Q. A particle of specific charge $ \displaystyle \frac {q}{m} = \pi $ C kg-1 is projected from the origin toward positive x-axis with a velocity of 10ms-1 in a uniform magnetic field $\vec B = -2\hat{k}T $ . The velocity $\vec v $ of the particle after time t=1/12 sec will be (in ms-1)

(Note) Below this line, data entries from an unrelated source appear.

/-- **THEOREM XVII, deformation half.**  For `μ ∈ (0,1)` real algebraic there are
representations `Rμ = [(0,1)², (1 − μs² − (1−μ)t²)·k(s,t,μ)]` and `R₀ = [(0,1)², (1 − s²)^{-1/2}]`
with `Rμ ∼ R₀` in the Kontsevich–Zagier calculus: Newton–Leibniz in the modulus over the square
(rule 3) gives `[(0,1)² × [0,μ], ∂_m F] ∼ [(0,1)², F(·,μ) − F(·,0)]`, the left side is a relation
(file III), `F(·,0) = (1 − s²)^{-1/2}` (file I), and integrand additivity (rule 1b) finishes.
[this work] -/
theorem soloInformed_legendre_deformation (μ : ℝ) (hμ : μ ∈ Ioo (0:ℝ) 1)
    (hμa : IsAlgebraic ℚ μ) :
    ∃ Rμ R₀ : IntegralRep 2,
      Rμ.domain = {z : Fin 2 → ℝ | z 0 ∈ Ioo (0:ℝ) 1 ∧ z 1 ∈ Ioo (0:ℝ) 1} ∧
      (∀ z, Rμ.integrand z = (1 - μ * z 0 ^ 2 - (1 - μ) * z 1 ^ 2) *
        ((√(1 - z 0 ^ 2))⁻¹ * (√(1 - μ * z 0 ^ 2))⁻¹ *
          ((√(1 - z 1 ^ 2))⁻¹ * (√(1 - (1 - μ) * z 1 ^ 2))⁻¹))) ∧
      R₀.domain = {z : Fin 2 → ℝ | z 0 ∈ Ioo (0:ℝ) 1 ∧ z 1 ∈ Ioo (0:ℝ) 1} ∧
      (∀ z, R₀.integrand z = (√(1 - z 0 ^ 2))⁻¹) ∧
      of Rμ - of R₀ ∈ relations := by
  have snoc0 : ∀ (x : Fin 2 → ℝ) (c : ℝ), (Fin.snoc x c : Fin 3 → ℝ) 0 = x 0 := fun _ _ => rfl
  have snoc1 : ∀ (x : Fin 2 → ℝ) (c : ℝ), (Fin.snoc x c : Fin 3 → ℝ) 1 = x 1 := fun _ _ => rfl
  have snoc2 : ∀ (x : Fin 2 → ℝ) (c : ℝ), (Fin.snoc x c : Fin 3 → ℝ) 2 = c := fun _ _ => rfl
  have hμ0 : 0 < μ := hμ.1
  have hμ1 : μ < 1 := hμ.2
  have hbox : IsSemialgebraic ℚ {z : Fin 2 → ℝ | z 0 ∈ Ioo (0:ℝ) 1 ∧ z 1 ∈ Ioo (0:ℝ) 1} := by
    rw [← soloInformed_box_two_eq]; exact isSemialgebraic_box 2
  have hboxm : MeasurableSet {z : Fin 2 → ℝ | z 0 ∈ Ioo (0:ℝ) 1 ∧ z 1 ∈ Ioo (0:ℝ) 1} :=
    IsSemialgebraic.measurableSet_holds hbox
  have hH := soloInformed_legendre_isSemialgebraic_hband hμa
  have h0sa : IsSemialgebraicFunOn ℚ {z : Fin 2 → ℝ | z 0 ∈ Ioo (0:ℝ) 1 ∧ z 1 ∈ Ioo (0:ℝ) 1}
      (fun _ => (0:ℝ)) := isSemialgebraicFunOn_const_of_isAlgebraic hbox isAlgebraic_zero
  have hμsa : IsSemialgebraicFunOn ℚ {z : Fin 2 → ℝ | z 0 ∈ Ioo (0:ℝ) 1 ∧ z 1 ∈ Ioo (0:ℝ) 1}
      (fun _ => μ) := isSemialgebraicFunOn_const_of_isAlgebraic hbox hμa
  have hwH : ∀ w ∈ KZlog.band {z : Fin 2 → ℝ | z 0 ∈ Ioo (0:ℝ) 1 ∧ z 1 ∈ Ioo (0:ℝ) 1}
      (fun _ => 0) (fun _ => μ),
      (0 ≤ w 0 ∧ w 0 ≤ 1) ∧ (0 ≤ w 1 ∧ w 1 ≤ 1) ∧ 0 ≤ w 2 ∧ w 2 < 1 := by
    intro w hw
    rw [soloInformed_legendre_mem_hband] at hw
    exact ⟨⟨hw.1.1.1.le, hw.1.1.2.le⟩, ⟨hw.1.2.1.le, hw.1.2.2.le⟩, hw.2.1, hw.2.2.trans_lt hμ1⟩
  -- the potential `F` and its modulus derivative `∂_m F` are semialgebraic on the band
  have hF : IsSemialgebraicFunOn ℚ (KZlog.band {z : Fin 2 → ℝ | z 0 ∈ Ioo (0:ℝ) 1 ∧
      z 1 ∈ Ioo (0:ℝ) 1} (fun _ => 0) (fun _ => μ))
      (fun w => (1 - w 2 * w 0 ^ 2 - (1 - w 2) * w 1 ^ 2) *
        ((√(1 - w 0 ^ 2))⁻¹ * (√(1 - w 2 * w 0 ^ 2))⁻¹ *
          ((√(1 - w 1 ^ 2))⁻¹ * (√(1 - (1 - w 2) * w 1 ^ 2))⁻¹))) := by
    refine soloInformed_legendre_sa_mul_kernel 0 1 2 hH hwH ?_
    refine (isSemialgebraicFunOn_aeval hH (1 - MvPolynomial.X 2 * MvPolynomial.X 0 ^ 2 -
      (1 - MvPolynomial.X 2) * MvPolynomial.X 1 ^ 2)).congr fun w _ => ?_
    simp only [map_sub, map_mul, map_pow, map_one, MvPolynomial.aeval_X]
  have hFv : IsSemialgebraicFunOn ℚ (KZlog.band {z : Fin 2 → ℝ | z 0 ∈ Ioo (0:ℝ) 1 ∧
      z 1 ∈ Ioo (0:ℝ) 1} (fun _ => 0) (fun _ => μ))
      (fun w : Fin 3 → ℝ => ((w 1 ^ 2 - w 0 ^ 2) +
        (1 - w 2 * w 0 ^ 2 - (1 - w 2) * w 1 ^ 2) *
          (w 0 ^ 2 / (2 * (1 - w 2 * w 0 ^ 2)) - w 1 ^ 2 / (2 * (1 - (1 - w 2) * w 1 ^ 2)))) *
        ((√(1 - w 0 ^ 2))⁻¹ * (√(1 - w 2 * w 0 ^ 2))⁻¹ *
          ((√(1 - w 1 ^ 2))⁻¹ * (√(1 - (1 - w 2) * w 1 ^ 2))⁻¹))) := by
    refine soloInformed_legendre_sa_mul_kernel 0 1 2 hH hwH ?_
    have hq1 : ∀ w ∈ KZlog.band {z : Fin 2 → ℝ | z 0 ∈ Ioo (0:ℝ) 1 ∧ z 1 ∈ Ioo (0:ℝ) 1}
        (fun _ => 0) (fun _ => μ),
        MvPolynomial.aeval w (2 * (1 - MvPolynomial.X 2 * MvPolynomial.X 0 ^ 2) :
          MvPolynomial (Fin 3) ℚ) ≠ 0 := by
      intro w hw
      rw [soloInformed_legendre_mem_hband] at hw
      simp only [map_sub, map_one, map_mul, map_pow, map_ofNat, MvPolynomial.aeval_X]
      have : w 2 * w 0 ^ 2 ≤ μ * 1 :=
        mul_le_mul hw.2.2 (by nlinarith [hw.1.1.1, hw.1.1.2]) (sq_nonneg _) hμ0.le
      nlinarith
    have hq2 : ∀ w ∈ KZlog.band {z : Fin 2 → ℝ | z 0 ∈ Ioo (0:ℝ) 1 ∧ z 1 ∈ Ioo (0:ℝ) 1}
        (fun _ => 0) (fun _ => μ),
        MvPolynomial.aeval w (2 * (1 - (1 - MvPolynomial.X 2) * MvPolynomial.X 1 ^ 2) :
          MvPolynomial (Fin 3) ℚ) ≠ 0 := by
      intro w hw
      rw [soloInformed_legendre_mem_hband] at hw
      simp only [map_sub, map_one, map_mul, map_pow, map_ofNat, MvPolynomial.aeval_X]
      have : (1 - w 2) * w 1 ^ 2 ≤ 1 * w 1 ^ 2 :=
        mul_le_mul_of_nonneg_right (by linarith [hw.2.1]) (sq_nonneg _)
      nlinarith [hw.1.2.1, hw.1.2.2]
    refine (IsSemialgebraicFunOn.add_holds
      (isSemialgebraicFunOn_aeval hH (MvPolynomial.X 1 ^ 2 - MvPolynomial.X 0 ^ 2))
      (IsSemialgebraicFunOn.mul_holds
        (isSemialgebraicFunOn_aeval hH (1 - MvPolynomial.X 2 * MvPolynomial.X 0 ^ 2 -
          (1 - MvPolynomial.X 2) * MvPolynomial.X 1 ^ 2))
        (IsSemialgebraicFunOn.sub_holds
          (isSemialgebraicFunOn_aeval_div_aeval hH (MvPolynomial.X 0 ^ 2)
            (2 * (1 - MvPolynomial.X 2 * MvPolynomial.X 0 ^ 2)) hq1)
          (isSemialgebraicFunOn_aeval_div_aeval hH (MvPolynomial.X 1 ^ 2)
            (2 * (1 - (1 - MvPolynomial.X 2) * MvPolynomial.X 1 ^ 2)) hq2)))).congr
      fun w _ => ?_
    simp only [Pi.add_apply, Pi.mul_apply, Pi.sub_apply, map_sub, map_mul, map_pow, map_one,
      map_ofNat, MvPolynomial.aeval_X]
  -- continuity and derivative along the modulus
  have hcont : ∀ z ∈ {z : Fin 2 → ℝ | z 0 ∈ Ioo (0:ℝ) 1 ∧ z 1 ∈ Ioo (0:ℝ) 1},
      ContinuousOn (fun m : ℝ => (fun w : Fin 3 → ℝ => (1 - w 2 * w 0 ^ 2 - (1 - w 2) * w 1 ^ 2) *
        ((√(1 - w 0 ^ 2))⁻¹ * (√(1 - w 2 * w 0 ^ 2))⁻¹ *
          ((√(1 - w 1 ^ 2))⁻¹ * (√(1 - (1 - w 2) * w 1 ^ 2))⁻¹))) (Fin.snoc z m))
        (Icc ((fun _ : Fin 2 → ℝ => (0:ℝ)) z) ((fun _ : Fin 2 → ℝ => μ) z)) := by
    intro z hz
    have h : z 0 ∈ Ioo (0:ℝ) 1 ∧ z 1 ∈ Ioo (0:ℝ) 1 := hz
    simp only [snoc0, snoc1, snoc2]
    intro m hm
    exact (soloInformed_legendre_hasDerivAt_m h.1 h.2 hm.1
      (hm.2.trans_lt hμ1)).continuousAt.continuousWithinAt
  have hder : ∀ z ∈ {z : Fin 2 → ℝ | z 0 ∈ Ioo (0:ℝ) 1 ∧ z 1 ∈ Ioo (0:ℝ) 1},
      ∀ m ∈ Ioo ((fun _ : Fin 2 → ℝ => (0:ℝ)) z) ((fun _ : Fin 2 → ℝ => μ) z),
      HasDerivAt (fun m : ℝ => (fun w : Fin 3 → ℝ => (1 - w 2 * w 0 ^ 2 - (1 - w 2) * w 1 ^ 2) *
        ((√(1 - w 0 ^ 2))⁻¹ * (√(1 - w 2 * w 0 ^ 2))⁻¹ *
          ((√(1 - w 1 ^ 2))⁻¹ * (√(1 - (1 - w 2) * w 1 ^ 2))⁻¹))) (Fin.snoc z m))
        ((fun w : Fin 3 → ℝ => ((w 1 ^ 2 - w 0 ^ 2) +
          (1 - w 2 * w 0 ^ 2 - (1 - w 2) * w 1 ^ 2) *
            (w 0 ^ 2 / (2 * (1 - w 2 * w 0 ^ 2)) - w 1 ^ 2 / (2 * (1 - (1 - w 2) * w 1 ^ 2)))) *
          ((√(1 - w 0 ^ 2))⁻¹ * (√(1 - w 2 * w 0 ^ 2))⁻¹ *
            ((√(1 - w 1 ^ 2))⁻¹ * (√(1 - (1 - w 2) * w 1 ^ 2))⁻¹))) (Fin.snoc z m)) m := by
    intro z hz m hm
    have h : z 0 ∈ Ioo (0:ℝ) 1 ∧ z 1 ∈ Ioo (0:ℝ) 1 := hz
    simp only [snoc0, snoc1, snoc2]
    exact soloInformed_legendre_hasDerivAt_m h.1 h.2 hm.1.le (hm.2.trans hμ1)
  -- the two fibre ends: semialgebraic and integrable on the square
  have hφ : IsSemialgebraicMapOn ℚ {z : Fin 2 → ℝ | z 0 ∈ Ioo (0:ℝ) 1 ∧ z 1 ∈ Ioo (0:ℝ) 1}
      (fun z => (Fin.snoc z μ : Fin 3 → ℝ)) := by
    refine IsSemialgebraicMapOn.of_forall hbox fun j => ?_
    induction j using Fin.lastCases with
    | last => simp only [Fin.snoc_last]; exact hμsa
    | cast i => simp only [Fin.snoc_castSucc]; exact isSemialgebraicFunOn_apply hbox i
  have hmaps : MapsTo (fun z => (Fin.snoc z μ : Fin 3 → ℝ))
      {z : Fin 2 → ℝ | z 0 ∈ Ioo (0:ℝ) 1 ∧ z 1 ∈ Ioo (0:ℝ) 1}
      (KZlog.band {z : Fin 2 → ℝ | z 0 ∈ Ioo (0:ℝ) 1 ∧ z 1 ∈ Ioo (0:ℝ) 1}
        (fun _ => 0) (fun _ => μ)) :=
    fun z hz => KZlog.snoc_mem_band.2 ⟨hz, hμ0.le, le_rfl⟩
  have hFμ : IsSemialgebraicFunOn ℚ {z : Fin 2 → ℝ | z 0 ∈ Ioo (0:ℝ) 1 ∧ z 1 ∈ Ioo (0:ℝ) 1}
      (fun z : Fin 2 → ℝ => (1 - μ * z 0 ^ 2 - (1 - μ) * z 1 ^ 2) *
        ((√(1 - z 0 ^ 2))⁻¹ * (√(1 - μ * z 0 ^ 2))⁻¹ *
          ((√(1 - z 1 ^ 2))⁻¹ * (√(1 - (1 - μ) * z 1 ^ 2))⁻¹))) := by
    refine (hF.comp_isSemialgebraicMapOn_holds hφ hmaps).congr fun z _ => ?_
    simp only [Function.comp_apply, snoc0, snoc1, snoc2]
  have hsa0 : IsSemialgebraicFunOn ℚ {z : Fin 2 → ℝ | z 0 ∈ Ioo (0:ℝ) 1 ∧ z 1 ∈ Ioo (0:ℝ) 1}
      (fun z : Fin 2 → ℝ => (√(1 - z 0 ^ 2))⁻¹) := by
    refine (soloInformed_sa_inv_sqrt_aeval hbox (1 - MvPolynomial.X 0 ^ 2) fun z hz => ?_).congr
      fun z _ => ?_
    · simp only [map_sub, map_one, map_pow, MvPolynomial.aeval_X]
      have h : z 0 ∈ Ioo (0:ℝ) 1 := hz.1
      nlinarith [h.1, h.2]
    · simp only [map_sub, map_one, map_pow, MvPolynomial.aeval_X]
  have hI0 := soloInformed_integrableOn_inv_sqrt_box2
  have hIμ : IntegrableOn (fun z : Fin 2 → ℝ => (1 - μ * z 0 ^ 2 - (1 - μ) * z 1 ^ 2) *
        ((√(1 - z 0 ^ 2))⁻¹ * (√(1 - μ * z 0 ^ 2))⁻¹ *
          ((√(1 - z 1 ^ 2))⁻¹ * (√(1 - (1 - μ) * z 1 ^ 2))⁻¹)))
      {z : Fin 2 → ℝ | z 0 ∈ Ioo (0:ℝ) 1 ∧ z 1 ∈ Ioo (0:ℝ) 1} := by
    refine soloInformed_integrableOn_of_le_inv_sqrt_prod hbox hFμ ∅ {0} ∅ {0, 1}
      (2 * (√(1 - μ))⁻¹ * (1 + (√μ)⁻¹)) ∅ measure_empty
      (fun z hz _ j => ?_) (fun z _ hc => ?_)
    · have h : z 0 ∈ Ioo (0:ℝ) 1 ∧ z 1 ∈ Ioo (0:ℝ) 1 := hz
      fin_cases j
      · exact h.1
      · exact h.2
    · have hs := hc 0
      have ht := hc 1
      have hK := soloInformed_legendre_kernel_le (s := z 0) (t := z 1) (m := μ) (μ := μ)
        hs ht hμ0 le_rfl hμ1
      have hK0 : 0 ≤ (√(1 - z 0 ^ 2))⁻¹ * (√(1 - μ * z 0 ^ 2))⁻¹ *
          ((√(1 - z 1 ^ 2))⁻¹ * (√(1 - (1 - μ) * z 1 ^ 2))⁻¹) := by positivity
      have hN : |1 - μ * z 0 ^ 2 - (1 - μ) * z 1 ^ 2| ≤ 1 := by
        rw [abs_le]
        constructor
        · nlinarith [hs.1, hs.2, ht.1, ht.2, mul_pos hμ0 (mul_pos hs.1 hs.1)]
        · nlinarith [hs.1, hs.2, ht.1, ht.2, mul_pos hμ0 (mul_pos hs.1 hs.1)]
      have ha : 0 ≤ (√(1 - μ))⁻¹ := by positivity
      have hb : 0 ≤ (√μ)⁻¹ := by positivity
      have hX : 0 ≤ (√(1 - z 0))⁻¹ := by positivity
      have hY : 0 ≤ (√(1 - z 1))⁻¹ := by positivity
      rw [abs_mul, abs_of_nonneg hK0, Finset.prod_empty, Finset.prod_singleton,
        Finset.prod_pair (by decide)]
      calc |1 - μ * z 0 ^ 2 - (1 - μ) * z 1 ^ 2| *
            ((√(1 - z 0 ^ 2))⁻¹ * (√(1 - μ * z 0 ^ 2))⁻¹ *
              ((√(1 - z 1 ^ 2))⁻¹ * (√(1 - (1 - μ) * z 1 ^ 2))⁻¹))
          ≤ 1 * ((√(1 - μ))⁻¹ * (2 * (√(1 - z 0))⁻¹ +
              2 * ((√(1 - z 0))⁻¹ * (√(1 - z 1))⁻¹ * (√μ)⁻¹))) :=
            mul_le_mul hN hK hK0 zero_le_one
        _ ≤ 2 * (√(1 - μ))⁻¹ * (1 + (√μ)⁻¹) *
              (1 * (√(1 - z 0))⁻¹ + 1 * ((√(1 - z 0))⁻¹ * (√(1 - z 1))⁻¹)) := by
            nlinarith [mul_nonneg (mul_nonneg ha hb) hX, mul_nonneg (mul_nonneg ha hX) hY]
  -- boundary data of the Newton–Leibniz move
  have hds : IsSemialgebraicFunOn ℚ {z : Fin 2 → ℝ | z 0 ∈ Ioo (0:ℝ) 1 ∧ z 1 ∈ Ioo (0:ℝ) 1}
      (fun z => (fun w : Fin 3 → ℝ => (1 - w 2 * w 0 ^ 2 - (1 - w 2) * w 1 ^ 2) *
        ((√(1 - w 0 ^ 2))⁻¹ * (√(1 - w 2 * w 0 ^ 2))⁻¹ *
          ((√(1 - w 1 ^ 2))⁻¹ * (√(1 - (1 - w 2) * w 1 ^ 2))⁻¹)))
          (Fin.snoc z ((fun _ : Fin 2 → ℝ => μ) z)) -
        (fun w : Fin 3 → ℝ => (1 - w 2 * w 0 ^ 2 - (1 - w 2) * w 1 ^ 2) *
        ((√(1 - w 0 ^ 2))⁻¹ * (√(1 - w 2 * w 0 ^ 2))⁻¹ *
          ((√(1 - w 1 ^ 2))⁻¹ * (√(1 - (1 - w 2) * w 1 ^ 2))⁻¹)))
          (Fin.snoc z ((fun _ : Fin 2 → ℝ => (0:ℝ)) z))) := by
    refine (hFμ.sub_holds hsa0).congr fun z hz => ?_
    have h : z 0 ∈ Ioo (0:ℝ) 1 ∧ z 1 ∈ Ioo (0:ℝ) 1 := hz
    simp only [Pi.sub_apply, snoc0, snoc1, snoc2]
    rw [soloInformed_legendre_fibre_zero (z 0) h.2]
  have hdi : IntegrableOn
      (fun z => (fun w : Fin 3 → ℝ => (1 - w 2 * w 0 ^ 2 - (1 - w 2) * w 1 ^ 2) *
        ((√(1 - w 0 ^ 2))⁻¹ * (√(1 - w 2 * w 0 ^ 2))⁻¹ *
          ((√(1 - w 1 ^ 2))⁻¹ * (√(1 - (1 - w 2) * w 1 ^ 2))⁻¹)))
          (Fin.snoc z ((fun _ : Fin 2 → ℝ => μ) z)) -
        (fun w : Fin 3 → ℝ => (1 - w 2 * w 0 ^ 2 - (1 - w 2) * w 1 ^ 2) *
        ((√(1 - w 0 ^ 2))⁻¹ * (√(1 - w 2 * w 0 ^ 2))⁻¹ *
          ((√(1 - w 1 ^ 2))⁻¹ * (√(1 - (1 - w 2) * w 1 ^ 2))⁻¹)))
          (Fin.snoc z ((fun _ : Fin 2 → ℝ => (0:ℝ)) z)))
      {z : Fin 2 → ℝ | z 0 ∈ Ioo (0:ℝ) 1 ∧ z 1 ∈ Ioo (0:ℝ) 1} := by
    refine (hIμ.sub hI0).congr_fun (fun z hz => ?_) hboxm
    have h : z 0 ∈ Ioo (0:ℝ) 1 ∧ z 1 ∈ Ioo (0:ℝ) 1 := hz
    simp only [Pi.sub_apply, snoc0, snoc1, snoc2]
    rw [soloInformed_legendre_fibre_zero (z 0) h.2]
  -- Newton–Leibniz in the modulus
  obtain ⟨rb, rd, hrbd, hrbi, hrdd, hrdi, hrel⟩ := exists_band_newtonLeibniz hbox
    (fun _ => (0:ℝ)) (fun _ => μ) h0sa hμsa (fun _ _ => hμ0.le) _ _ hF hFv hcont hder
    (soloInformed_legendre_integrableOn_Fv μ hμ hμa) hds hdi
  have hrb : of rb ∈ relations :=
    soloInformed_legendre_exact μ hμ hμa rb hrbd (by rw [hrbi]; exact fun _ _ => rfl)
  have hrd : of rd ∈ relations := by
    have := relations.sub_mem hrb hrel
    simpa using this
  -- the two ends as representations on the square
  set Rμ : IntegralRep 2 := ⟨{z : Fin 2 → ℝ | z 0 ∈ Ioo (0:ℝ) 1 ∧ z 1 ∈ Ioo (0:ℝ) 1},
    fun z : Fin 2 → ℝ => (1 - μ * z 0 ^ 2 - (1 - μ) * z 1 ^ 2) *
      ((√(1 - z 0 ^ 2))⁻¹ * (√(1 - μ * z 0 ^ 2))⁻¹ *
        ((√(1 - z 1 ^ 2))⁻¹ * (√(1 - (1 - μ) * z 1 ^ 2))⁻¹)), hbox, hFμ, hIμ⟩ with hRμ
  set R₀ : IntegralRep 2 := ⟨{z : Fin 2 → ℝ | z 0 ∈ Ioo (0:ℝ) 1 ∧ z 1 ∈ Ioo (0:ℝ) 1},
    fun z : Fin 2 → ℝ => (√(1 - z 0 ^ 2))⁻¹, hbox, hsa0, hI0⟩ with hR₀
  have hadd : of Rμ - of rd - of R₀ ∈ relations := by
    refine integrandAddRel_subset_relations ⟨2, Rμ, rd, R₀, hrdd, rfl, fun z hz => ?_, rfl⟩
    have h : z 0 ∈ Ioo (0:ℝ) 1 ∧ z 1 ∈ Ioo (0:ℝ) 1 := hz
    rw [Pi.add_apply, hrdi]
    simp only [hRμ, hR₀, snoc0, snoc1, snoc2]
    rw [soloInformed_legendre_fibre_zero (z 0) h.2]
    ring
  refine ⟨Rμ, R₀, rfl, fun z => rfl, rfl, fun z => rfl, ?_⟩
  have h := relations.add_mem hadd hrd
  have e : of Rμ - of R₀ = of Rμ - of rd - of R₀ + of rd := by abel
  rw [e]
  exact h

(a) $\displaystyle 5[\hat{i} + \sqrt 3 \hat{j}] $
(b) $ \displaystyle 5[\sqrt 3 \hat{i} + \hat{j}] $
(c) $ \displaystyle 5[\sqrt 3 \hat{i} – \hat{j}] $
(d) $\displaystyle 5[\hat{i} + \hat{j}] $
Click to See Answer :
$ \displaystyle T = \frac{2\pi m}{q B} $
$ \displaystyle T = \frac{2\pi}{(q/m) B} $
$ \displaystyle T = \frac{2\pi }{\pi \times 2} = 1 s $
after 1/12 sec , θ = 360°/12 = 30°
$ \displaystyle \vec{v} = 10 cos30\hat{i}+ 10sin30\hat{j} $
$ \displaystyle \vec{v} = 10 (cos30\hat{i}+ sin30\hat{j}) $
$ \displaystyle \vec{v} = 10 (\frac{\sqrt{3}}{2}\hat{i}+ \frac{1}{2}\hat{j}) $
$ \displaystyle \vec{v} = 5 (\sqrt{3}\hat{i}+ \hat{j}) $